A new study from Britain reveals that one-third of people with dementia feel let down by their local communities.
However, by transforming themselves into dementia-friendly communities, cities and towns can help dementia sufferers feel less like a burden and more a part of local life.
An unfortunate trend, more and more dementia sufferers feel trapped in their own homes.
According to research from the Alzheimer’s Society, 35% of people with dementia leave their homes once a week. What’s more, about 10% go out only once a month.
People with dementia stay home because they feel like a burden to their communities. In turn, they become less independent, and their quality of life suffers. This leads to more and more health issues that land them in care facilities.
Over 35 million people in the world have dementia. Alzheimer’s Disease International projects that this number will nearly double every 20 years. With dementia cases on the rise worldwide, the importance of early intervention and community understanding of dementia has never been greater.
In an effort to help people with dementia feel more included, cities and towns are transitioning to dementia-friendly communities.
Essentially, these communities make a promise through words and actions to understand, respect and support the unique needs of people with dementia. The hope is that these individuals will feel more a part of their community and contribute more of their unique talents and skills.
As an example of what dementia-friendly communities can do, Bruges, Belgium, maintains a database of people with dementia in case one of them goes missing. They also have a local choir made up of people with dementia. Many stores have trained their employees to deal with dementia patients and display signs letting customers know the store is dementia-friendly.
Comprised of community groups and individuals, Minnesota’s ACT on Alzheimer’s organization aims to make communities more dementia-friendly. It’s developed an online toolkit to help towns assess problems that dementia residents face and devise solutions. This could mean better training for sales people or drivers of public transportation. It could also mean educating police and first-responders. Overall, the goal is to raise awareness of dementia and diminish the stigma of this disease.
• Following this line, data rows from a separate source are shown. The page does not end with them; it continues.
import Mathlib.Topology.Homotopy.Lifting
import Mathlib.Analysis.SpecialFunctions.Complex.Circle
import Literature.Topology.FourManifolds.MMSWRasmussenFiniteApproxProofs
import Literature.Analysis.SpecialFunctions.SmoothCircleLift
import HarnessLib

/-!
# Null-homologous model knots: the angle of `z - c_j` along the knot has degree zero

Towards the named fact `Literature.Topology.FourManifolds.MMSW.eventually_approxHasRasmussen`
(Manolescu–Marengon–Sarkar–Willis, arXiv:1910.08195, Thm. 1.4): MMSW's standing hypothesis
"`L` null-homologous in `#ʳ(S¹ × S²)`" is, in the model `M_r`, the tree's
`MMSW.IsNullHomologous r K` — the plane curve `z ∘ K` is freely null-homotopic in `ℂ ∖ {c_j}`
for every `j` (`MMSWRasmussen.lean`).  Its diagrammatic content — the twist region meets the
link in as many upward as downward strands (algebraic intersection `0` with the belt disc,
MMSW §3, "`p` strands up, `p` down") — goes through the WINDING NUMBER of `z ∘ K` about `c_j`.
PROVED here, from Mathlib's homotopy lifting property of the covering `Circle.exp : ℝ → S¹`
(`IsCoveringMap.liftHomotopy`, Hatcher Prop. 1.30):

* `lift_add_two_pi_sub_const` — for a homotopy `H : [0,1] × 𝕊¹ → ℂ ∖ {c}` and a continuous
  lift `L` of the angle of `H - c` over `[0,1] × ℝ`, the increment `L(u, θ + 2π) - L(u, θ)` is
  one constant;
* `IsNullHomologous.angle_periodic` — **every continuous angle function of `z ∘ K - c_j` along a
  null-homologous model loop is `2π`-periodic** (winding number zero);
* `IsNullHomologous.angle_periodic_of_mem_ball` — the same about any base point `a` of the hole
  (`|a - c_j| < 1`), the curve staying outside the hole: the case of the band centre `c_j + e_j`.

Everything is proved; no definitions, no named facts.

## References

* A. Hatcher, *Algebraic Topology*, CUP (2002), Prop. 1.30, §1.1 (degree). [HatcherAT2002]
* C. Manolescu, M. Marengon, S. Sarkar, M. Willis, arXiv:1910.08195, §3.1. [ManolescuMarengonSarkarWillis2023]
-/

noncomputable section

open scoped unitInterval Topology Real
open Complex Set Function

namespace Literature.Topology.FourManifolds

/-- Local notation: `𝔼 n` is the model Euclidean space `EuclideanSpace ℝ (Fin n)`. -/
local notation "𝔼 " n:arg => EuclideanSpace ℝ (Fin n)

/-- Local notation: `𝕊 n` is the unit sphere in `EuclideanSpace ℝ (Fin (n + 1))`. -/
local notation "𝕊 " n:arg => (Metric.sphere (0 : EuclideanSpace ℝ (Fin (n + 1))) 1)

namespace MMSW

open Literature.AlgebraicTopology.Homotopy.HopfFibration (zC wC)
open Literature.Analysis.SpecialFunctions (mem_unitSphere_of_norm_eq_one lift_sub_lift_eq_const)

variable {r : ℕ}

/-! ## Unit vectors as points of the circle -/

/-- The direction of a nonzero complex number, as a point of `Circle`. [folklore] -/
theorem norm_div_norm_eq_one {z : ℂ} (hz : z ≠ 0) : ‖z / (‖z‖ : ℂ)‖ = 1 := by
  rw [norm_div, Complex.norm_real, Real.norm_eq_abs, abs_of_pos (norm_pos_iff.2 hz),
    div_self (norm_ne_zero_iff.2 hz)]

/-- A continuous real function whose `Circle.exp` is constant is constant. [folklore] -/
theorem eq_of_exp_mul_I_eq_const {L : ℝ → ℝ} (hL : Continuous L) {v : ℂ}
    (h : ∀ θ, exp (L θ * Complex.I) = v) (θ : ℝ) : L θ = L 0 := by
  obtain ⟨m, hm⟩ := lift_sub_lift_eq_const (v := fun _ ↦ v) hL continuous_const
    (fun θ ↦ (h θ).symm) (fun _ ↦ (h 0).symm)
  have h0 := hm 0
  simp only [sub_self, zero_eq_mul, mul_eq_zero, Int.cast_eq_zero, Real.pi_ne_zero, or_false,
    OfNat.ofNat_ne_zero] at h0
  have := hm θ
  rw [h0] at this
  simpa [sub_eq_zero] using this

/-! ## Increments of lifts along a homotopy are constant -/

/-- **Along a homotopy the `2π`-increment of an angle lift is constant.**  Let
`V : [0,1] × ℝ → ℂ` be continuous, unit-valued and `2π`-periodic in the second variable, and
`L : [0,1] × ℝ → ℝ` a continuous lift (`V = exp (i L)`).  Then `L (u, θ + 2π) - L (u, θ)` does
not depend on `(u, θ)`. [cite: HatcherAT2002, Prop. 1.30] -/
theorem lift_add_two_pi_sub_const {V : I × ℝ → ℂ} {L : I × ℝ → ℝ} (hL : Continuous L)
    (hper : ∀ u θ, V (u, θ + 2 * π) = V (u, θ)) (hlift : ∀ p, V p = exp (L p * Complex.I))
    (p q : I × ℝ) : L (p.1, p.2 + 2 * π) - L p = L (q.1, q.2 + 2 * π) - L q := by
  -- the increment is an integer multiple of `2π`, continuous, on a connected space
  set D : I × ℝ → ℝ := fun p ↦ L (p.1, p.2 + 2 * π) - L p with hD
  have hDc : Continuous D :=
    (hL.comp (continuous_fst.prodMk (continuous_snd.add continuous_const))).sub hL
  have hint : ∀ p, ∃ m : ℤ, D p = m * (2 * π) := fun p ↦ by
    have h : exp ((D p : ℂ) * Complex.I) = 1 := by
      rw [hD]
      push_cast
      rw [sub_mul, Complex.exp_sub, ← hlift, ← hlift]
      rw [show ((p.1, p.2 + 2 * π) : I × ℝ) = (p.1, p.2 + 2 * π) from rfl, hper p.1 p.2]
      exact div_self (by rw [hlift]; exact Complex.exp_ne_zero _)
    obtain ⟨m, hm⟩ := Complex.exp_eq_one_iff.1 h
    refine ⟨m, ?_⟩
    have h3 := congrArg Complex.im hm
    simp at h3
    linarith
  choose m hm using hint
  have hmc : Continuous fun p ↦ ((m p : ℝ)) := by
    have : (fun p ↦ ((m p : ℝ))) = fun p ↦ D p / (2 * π) := by
      funext p; rw [hm p]; field_simp
    rw [this]; exact hDc.div_const _
  have hmz : Continuous m := Int.isClosedEmbedding_coe_real.isEmbedding.continuous_iff.2 hmc
  have hconst : m p = m q := PreconnectedSpace.constant inferInstance hmz
  show D p = D q
  rw [hm p, hm q, hconst]

/-! ## Null-homologous loops have winding number zero about the hole centre -/

/-- **A continuous angle function of `z ∘ K - c_j` along a null-homologous loop is
`2π`-periodic** (the winding number of `z ∘ K` about `c_j` vanishes).
[cite: ManolescuMarengonSarkarWillis2023, §3.1] -/
theorem IsNullHomologous.angle_periodic {K : 𝕊 1 → 𝔼 4} (h0 : IsNullHomologous r K) (j : Fin r)
    {ψ : ℝ → ℝ} (hψ : Continuous ψ)
    (hlift : ∀ θ, (zC (K (circlePoint θ)) - holeCentre r j) /
      (‖zC (K (circlePoint θ)) - holeCentre r j‖ : ℂ) = exp (ψ θ * Complex.I)) (θ : ℝ) :
    ψ (θ + 2 * π) = ψ θ := by
  obtain ⟨H, hHc, hHne, hH0, c₀, hH1⟩ := h0 j
  -- the unit direction of `H - c_j` as a homotopy in `Circle` over `[0,1] × ℝ`
  have hne : ∀ p : I × ℝ, H (p.1, circlePoint p.2) - holeCentre r j ≠ 0 := fun p ↦
    sub_ne_zero.2 (hHne _)
  set V : I × ℝ → ℂ := fun p ↦ (H (p.1, circlePoint p.2) - holeCentre r j) /
    (‖H (p.1, circlePoint p.2) - holeCentre r j‖ : ℂ) with hV
  have hVc : Continuous V := by
    have h1 : Continuous fun p : I × ℝ ↦ H (p.1, circlePoint p.2) - holeCentre r j :=
      (hHc.comp (continuous_fst.prodMk (continuous_circlePoint.comp continuous_snd))).sub
        continuous_const
    exact h1.div (Complex.continuous_ofReal.comp h1.norm) fun p ↦ by
      exact_mod_cast norm_ne_zero_iff.2 (hne p)
  have hV1 : ∀ p, ‖V p‖ = 1 := fun p ↦ norm_div_norm_eq_one (hne p)
  set Vc : C(I × ℝ, Circle) := ⟨fun p ↦ ⟨V p, mem_unitSphere_of_norm_eq_one (hV1 p)⟩,
    hVc.subtype_mk _⟩ with hVc'
  -- the initial lift `ψ`
  set f₀ : C(ℝ, ℝ) := ⟨ψ, hψ⟩ with hf₀
  have hstart : ∀ a : ℝ, Vc (0, a) = Circle.exp (f₀ a) := by
    intro a
    apply Subtype.ext
    show V (0, a) = ((Circle.exp (ψ a) : Circle) : ℂ)
    rw [Circle.coe_exp, ← hlift a, hV]
    simp only [hH0]
  -- lift the whole homotopy
  set L := Circle.isCoveringMap_exp.liftHomotopy Vc f₀ hstart with hL
  have hLlift : ∀ p, V p = exp (L p * Complex.I) := fun p ↦ by
    have h := congrFun (Circle.isCoveringMap_exp.liftHomotopy_lifts Vc f₀ hstart) p
    simp only [comp_apply] at h
    have h' := congrArg (fun x : Circle ↦ (x : ℂ)) h
    simp only [Circle.coe_exp] at h'
    rw [hL, h']
    rfl
  have hL0 : ∀ a, L (0, a) = ψ a := fun a ↦ Circle.isCoveringMap_exp.liftHomotopy_zero Vc f₀ hstart a
  have hper : ∀ u θ', V (u, θ' + 2 * π) = V (u, θ') := fun u θ' ↦ by
    simp only [hV, periodic_circlePoint θ']
  -- at `u = 1` the homotopy is constant, so the lift is constant there
  have h1const : L (1, θ + 2 * π) - L (1, θ) = 0 := by
    have hc : Continuous fun θ' : ℝ ↦ L (1, θ') := L.continuous.comp (Continuous.prodMk_right 1)
    have hv : ∀ θ', exp (L (1, θ') * Complex.I) = V (1, 0) := fun θ' ↦ by
      rw [← hLlift]; simp only [hV, hH1]
    rw [eq_of_exp_mul_I_eq_const hc hv (θ + 2 * π), eq_of_exp_mul_I_eq_const hc hv θ, sub_self]
  have h := lift_add_two_pi_sub_const L.continuous hper hLlift (0, θ) (1, θ)
  simp only at h
  rw [h1const, hL0, hL0, sub_eq_zero] at h
  exact h

/-! ## Moving the base point inside the hole -/

/-- **The winding number about any point of the hole vanishes too**: for a null-homologous model
loop staying outside the unit disc about `c_j` (as model knots do) and any base point `a` with
`|a - c_j| < 1`, every continuous angle function of `z ∘ K - a` is `2π`-periodic — the straight
homotopy of base points `c_j ↝ a` stays off the curve. [cite: HatcherAT2002, Prop. 1.30] -/
theorem IsNullHomologous.angle_periodic_of_mem_ball {K : 𝕊 1 → 𝔼 4} (hK : Continuous K)
    (h0 : IsNullHomologous r K) (j : Fin r)
    (hfar : ∀ t, (1 : ℝ) ≤ ‖zC (K t) - holeCentre r j‖) {a : ℂ} (ha : ‖a - holeCentre r j‖ < 1)
    {ψ : ℝ → ℝ} (hψ : Continuous ψ)
    (hlift : ∀ θ, (zC (K (circlePoint θ)) - a) / (‖zC (K (circlePoint θ)) - a‖ : ℂ) =
      exp (ψ θ * Complex.I)) (θ : ℝ) :
    ψ (θ + 2 * π) = ψ θ := by
  -- the moving base point `b u = c_j + u (a - c_j)` stays in the hole, off the curve
  set b : I → ℂ := fun u ↦ holeCentre r j + ((u : ℝ) : ℂ) * (a - holeCentre r j) with hb
  have hbc : Continuous b :=
    continuous_const.add ((Complex.continuous_ofReal.comp continuous_subtype_val).mul continuous_const)
  have hne : ∀ p : I × ℝ, zC (K (circlePoint p.2)) - b p.1 ≠ 0 := by
    intro p h
    have h1 := hfar (circlePoint p.2)
    rw [sub_eq_zero] at h
    rw [h, hb] at h1
    simp only [add_sub_cancel_left, norm_mul, Complex.norm_real, Real.norm_eq_abs] at h1
    have hu : |((p.1 : ℝ))| ≤ 1 := by
      rw [abs_of_nonneg p.1.2.1]; exact p.1.2.2
    have : |((p.1 : ℝ))| * ‖a - holeCentre r j‖ < 1 := by
      calc |((p.1 : ℝ))| * ‖a - holeCentre r j‖ ≤ 1 * ‖a - holeCentre r j‖ := by
            gcongr
        _ < 1 := by rw [one_mul]; exact ha
    linarith
  set V : I × ℝ → ℂ := fun p ↦ (zC (K (circlePoint p.2)) - b p.1) /
    (‖zC (K (circlePoint p.2)) - b p.1‖ : ℂ) with hV
  have hzc : Continuous fun θ : ℝ ↦ zC (K (circlePoint θ)) :=
    (contDiff_zC (n := ⊤)).continuous.comp (hK.comp continuous_circlePoint)
  have hVc : Continuous V := by
    have h1 : Continuous fun p : I × ℝ ↦ zC (K (circlePoint p.2)) - b p.1 :=
      (hzc.comp continuous_snd).sub (hbc.comp continuous_fst)
    exact h1.div (Complex.continuous_ofReal.comp h1.norm) fun p ↦ by
      exact_mod_cast norm_ne_zero_iff.2 (hne p)
  have hV1 : ∀ p, ‖V p‖ = 1 := fun p ↦ norm_div_norm_eq_one (hne p)
  set Vc : C(I × ℝ, Circle) := ⟨fun p ↦ ⟨V p, mem_unitSphere_of_norm_eq_one (hV1 p)⟩,
    hVc.subtype_mk _⟩ with hVc'
  -- a lift of the `u = 0` slice: an angle function about `c_j`, which is periodic by `angle_periodic`
  have hb0 : b 0 = holeCentre r j := by simp [hb]
  have hb1 : b 1 = a := by simp [hb]
  obtain ⟨ψ₀, hψ₀, hlift₀⟩ := Literature.Analysis.SpecialFunctions.exists_continuous_lift_of_norm_eq_one
    (v := fun θ ↦ V (0, θ)) (hVc.comp (Continuous.prodMk_right 0)) (fun θ ↦ hV1 _)
  set f₀ : C(ℝ, ℝ) := ⟨ψ₀, hψ₀⟩ with hf₀
  have hstart : ∀ θ' : ℝ, Vc (0, θ') = Circle.exp (f₀ θ') := by
    intro θ'
    apply Subtype.ext
    show V (0, θ') = ((Circle.exp (ψ₀ θ') : Circle) : ℂ)
    rw [Circle.coe_exp]
    exact hlift₀ θ'
  set L := Circle.isCoveringMap_exp.liftHomotopy Vc f₀ hstart with hL
  have hLlift : ∀ p, V p = exp (L p * Complex.I) := fun p ↦ by
    have h := congrFun (Circle.isCoveringMap_exp.liftHomotopy_lifts Vc f₀ hstart) p
    simp only [comp_apply] at h
    have h' := congrArg (fun x : Circle ↦ (x : ℂ)) h
    simp only [Circle.coe_exp] at h'
    rw [hL, h']
    rfl
  have hL0 : ∀ θ', L (0, θ') = ψ₀ θ' := fun θ' ↦
    Circle.isCoveringMap_exp.liftHomotopy_zero Vc f₀ hstart θ'
  have hper : ∀ u θ', V (u, θ' + 2 * π) = V (u, θ') := fun u θ' ↦ by
    simp only [hV, periodic_circlePoint θ']
  -- degree about `c_j` is zero
  have hdeg0 : ψ₀ (θ + 2 * π) - ψ₀ θ = 0 := by
    have h := h0.angle_periodic j hψ₀ (fun θ' ↦ ?_) θ
    · rw [h, sub_self]
    · have := hlift₀ θ'
      simp only [hV, hb0] at this
      exact this
  -- hence the increment at `u = 1` (base point `a`) is zero for the lift `L (1, ·)`
  have h01 := lift_add_two_pi_sub_const L.continuous hper hLlift (0, θ) (1, θ)
  simp only at h01
  rw [hL0, hL0, hdeg0] at h01
  -- and `ψ` is another angle function about `a`: it differs from `L (1, ·)` by a constant
  have hc1 : Continuous fun θ' : ℝ ↦ L (1, θ') := L.continuous.comp (Continuous.prodMk_right 1)
  obtain ⟨m, hm⟩ := lift_sub_lift_eq_const (v := fun θ' ↦ V (1, θ')) hψ hc1
    (fun θ' ↦ by rw [← hlift θ']; simp only [hV, hb1]) (fun θ' ↦ hLlift (1, θ'))
  have h1 := hm (θ + 2 * π)
  have h2 := hm θ
  linarith

end MMSW

end Literature.Topology.FourManifolds

end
Building a dementia-friendly community takes collaboration, investment and time. It involves health services, social services, law enforcement, local government, charities and volunteer groups. It also involves individuals listening, showing respect and offering a helping hand. As efforts in Bruges and the Twin Cities show, it can be done.
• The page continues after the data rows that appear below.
import Summits.Langlands.Langlands.Theorems.IrreducibilityBySelfDualityPairLBoundaryJSCornerLocalSingleDatum
import Literature.NumberTheory.Automorphic.ArchRankinSelbergGapTestVector

/-!
# Crux `PairLBoundaryJS` (stmt-Langlands-13622), line `Sketch` — stub `stub_gap_local_single_datum` (G-LSD),
# part 1: ONE archimedean `GL_n × GL_m` datum inside the translated gap box integral, GRANTED the gap product form

Summit `Langlands`, sub-problem `Langlands`, helper file under `Theorems/` supporting the crux
`PairLBoundaryJS` (Arthur–Clozel (1989), Ch. 3, (2.2)), line `Sketch`, registered stub
`stub_gap_local_single_datum` (part 1 of 2; part 2, `…GapLocalSingleDatum`, specialises the theorem of this
file to the gap product form `GapUnitBoxProductForm.stub_gap_unitBox_productForm`). This file proves the
registered bookkeeping sub-stub `stub_gap_lsd_integral_places` and the conditional theorem
`gap_local_single_datum_of_productForm`.

The per-datum core of the local Rankin–Selberg theory of a cuspidal pair `(P, Q)`, `P` cuspidal on
`GL_n(𝔸_K)`, `Q` cuspidal on `GL_m(𝔸_K)`, `0 < m < n`, in translate form (Jacquet–Piatetski-Shapiro–Shalika
(1983), (2.7) at the finite places of `S₀`, by spread data; Cogdell (2004), §4.1, `Ψ = ∏_v Ψ_v` for
factorizable data): the `GL_n × GL_m` transcription of `CornerLocalSingleDatum.stub_corner_local_single_datum`
(the pair `(m+1, m)`). Given torus shifts `τ ∈ (𝔸_Kˣ)ᵐ`, `T ∈ (𝔸_Kˣ)ⁿ` with `D' = diag τ`, `D = diag T`
trivial at `S₀ ∪ ∞` (`D` an INDEPENDENT torus element, not `ι(D')`), pure tensors `S₁ ∈ π_f`, `S₁' ∈ σ_f` of
levels `K_f(𝔫P)`, `K_f(𝔫Q)` with `𝔫P 𝔫Q` supported on `S₀`, and `K_∞`-finite Gårding vectors `e`, `e'` of the
archimedean components `τP`, `τQ`, there are a level `𝔫` supported on `S₀`, HONEST continuous cusp forms
`Φ = S_η f`, `Φ' = S_{η'} f'` (right `K(𝔫)`-invariant, representing `f ∈ π`, `f' ∈ σ`) and `κ > 0` with
`∫_{B({v ∉ S₀}) × K} W_Φ(D ι ·) W̄_{Φ'}(D' ·) |det|^s δ⁻¹ = κ · Ψ^{(n,m)}_∞(s; Φ_λ(D_f S₁), Φ_λ'(D'_f S₁'), e, e')`
for every `s` (`ι = glCorner (m ≤ n)`, `archGapPairIntegralCplx` against the image Haar measures), GRANTED the
support collapse and product form of the translated gap pair integrand on the unit box — the registered
neighbour stub `stub_gap_unitBox_productForm`, taken VERBATIM as a hypothesis. The assembly is that of the
corner file: the finite set `S₁₀` (disjoint from `S₀`) off which BOTH `diag τ` and `diag T` are integral
(`stub_gap_lsd_integral_places`) and conjugation control `D_f⁻¹ K_f(𝔫P 𝔞) D_f ≤ K_f(𝔫P)`,
`D'_f⁻¹ K_f(𝔫Q 𝔞') D'_f ≤ K_f(𝔫Q)` (`InitialVectorTranslateNeZero.exists_forall_conj_mem_finitePrincipalCongruenceLevel`);
the initial pure tensors `f₁ = Ŝ₁ e`, `f₁' = Ŝ₁' e'`, Harish-Chandra's level-fixing bumps
(`ArchLevelWeightFixingPair.stub_archLevelWeight_fixing_pair`), the spread datum `f = E_L f₁` with `T₀ := S₀`
and partner level `𝔫Q` (`SpreadPairDatumOfInitialDatum.stub_spreadPairDatum_of_initialDatum`), the rescaled
bump with `S_η f = f`; HONESTY (`exists_memLp_toLp_eq_isCuspFormGL_of_smoothedVector_eq`,
`exists_spreadIter_intertwiner`); the abstract properties of `W = W_{S_η f}`, `W' = W_{S_{η'} f₁'}`
(`WhittakerCoeffSmoothedFormProps.stub_whittakerCoeff_smoothedForm_props`), the GRANTED product form, the
archimedean values at `D (ι x, 1)` and `D' (x, 1)` (`TranslateArchValue.stub_translate_arch_value`), coset
averaging on `GL_m` (`UnitBoxTranslateAvg.stub_unitBox_translate_avg`) and `archGapPairIntegralCplx_def`.

All proofs complete; tree theorems only.

## References

* H. Jacquet, I. I. Piatetski-Shapiro, J. A. Shalika, *Rankin–Selberg convolutions*, Amer. J. Math.
  105 (1983), §2, (2.7) [JacquetPiatetskiShapiroShalika1983].
* J. W. Cogdell, *Analytic theory of L-functions for GL_n*, in *An Introduction to the Langlands
  Program* (2004), §1.2, §2.3, §4.1 [CogdellAnalyticTheory2004].
-/

noncomputable section

-- `Summit.Langlands.Langlands.…` (summit = sub-problem name, D-0017 layout) trips `dupNamespace`
set_option linter.dupNamespace false

open scoped MatrixGroups Topology Pointwise ENNReal NNReal ComplexConjugate InnerProductSpace ContDiff
-- the place subtypes indexing `mixedSpace K` are `Fintype` classically (`NormedCommRing (mixedSpace K)`)
open scoped Classical Matrix.Norms.Operator
open NumberField IsDedekindDomain MeasureTheory Measure Matrix Set Filter WithZero
open NumberField.mixedEmbedding
open Literature.NumberTheory.Automorphic AdelicGroupData
open Literature.NumberTheory.GaloisRepresentations (ideleGroup HeckeCharacter)
open Literature.MeasureTheory.Group
open Literature.RingTheory.SymmetricFunctions.SymmPoly
open ValuativeRel

-- the automorphic quotient carries the tree's Borel σ-algebra, not Mathlib's quotient σ-algebra
attribute [-instance] Quotient.instMeasurableSpace QuotientGroup.measurableSpace

-- the house local instances, exactly as in `RankinSelbergUnfoldingIdentity`
attribute [local instance] adelicBorel borelSpace_adelic locallyCompactSpace_adelic secondCountableTopology_gl_adelic
  glAdeleBorel borelSpace_glAdele borelSpace_ideleGroup secondCountableTopology_ideleGroup

-- Mathlib idiom: the commutator Lie ring on matrices, to mention `(archGroupGL n K).lie`
attribute [local instance 100] LieRing.ofAssociativeRing

namespace Summit.Langlands.Langlands.Theorems.GapLocalSingleDatum

/-- **SUB-STUB (G-LSD, bookkeeping) — the finite set of places off which two torus shifts are integral**:
for torus elements `τ ∈ (𝔸_Kˣ)ᵐ`, `T ∈ (𝔸_Kˣ)ⁿ` trivial at the places of `S₀` there is a finite set `S₁₀`
DISJOINT from `S₀` off which both `diag τ` and `diag T` have integral local components (ideles are units at
almost every place, `finite_setOf_exists_valued_ne_one`; at the places of `S₀` the components are `1`).
[folklore] -/
theorem stub_gap_lsd_integral_places :
    ∀ {n m : ℕ} {K : Type} [Field K] [NumberField K] (S₀ : Finset (HeightOneSpectrum (𝓞 K)))
      (τ : Fin m → ideleGroup K) (T : Fin n → ideleGroup K),
      (∀ v ∈ S₀, localComponent v (glDiagonal m (AdeleRing (𝓞 K) K) τ) = 1) →
      (∀ v ∈ S₀, localComponent v (glDiagonal n (AdeleRing (𝓞 K) K) T) = 1) →
      ∃ S₁₀ : Finset (HeightOneSpectrum (𝓞 K)), (∀ v ∈ S₀, v ∉ S₁₀) ∧
        (∀ v ∉ S₁₀, localComponent v (glDiagonal m (AdeleRing (𝓞 K) K) τ) ∈ glInt m (v.adicCompletion K)) ∧
        (∀ v ∉ S₁₀, localComponent v (glDiagonal n (AdeleRing (𝓞 K) K) T) ∈ glInt n (v.adicCompletion K)) := by
  intro n m K _ _ S₀ τ T hτ hT
  refine ⟨((finite_setOf_exists_valued_ne_one τ).toFinset ∪ (finite_setOf_exists_valued_ne_one T).toFinset) \ S₀,
    fun v hv h => (Finset.mem_sdiff.1 h).2 hv, fun v hv => ?_, fun v hv => ?_⟩
  · by_cases hvS : v ∈ S₀
    · rw [hτ v hvS]; exact one_mem _
    · refine localComponent_glDiagonal_mem_glInt fun i => by_contra fun hi => hv ?_
      exact Finset.mem_sdiff.2 ⟨Finset.mem_union_left _ ((Set.Finite.mem_toFinset _).2 ⟨i, hi⟩), hvS⟩
  · by_cases hvS : v ∈ S₀
    · rw [hT v hvS]; exact one_mem _
    · refine localComponent_glDiagonal_mem_glInt fun i => by_contra fun hi => hv ?_
      exact Finset.mem_sdiff.2 ⟨Finset.mem_union_right _ ((Set.Finite.mem_toFinset _).2 ⟨i, hi⟩), hvS⟩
Even small steps, such as training store employees to be more tolerant or bus drivers to recognize passengers with dementia, can make a difference. Public or self-education on the unique needs of dementia residents can impart a better understanding of the symptoms and diminish the stigma associated with this disease.
Each of these steps can build into broader community efforts.
Enhancing quality of life for the ever-expanding population of adults with dementia can lower costs for the community as a whole. In the U.S., costs for Alzheimer’s patients are high, but the costs aren’t just monetary.
Having that community support in place for dementia patients can be therapeutic in and of itself. They’ll feel welcomed, listened to and respected, which can improve their overall health. That helps stave off or prevent health issues or the need for long-term care.
It also inspires people with dementia to remain a part of the life around them, and their contribution benefits us all.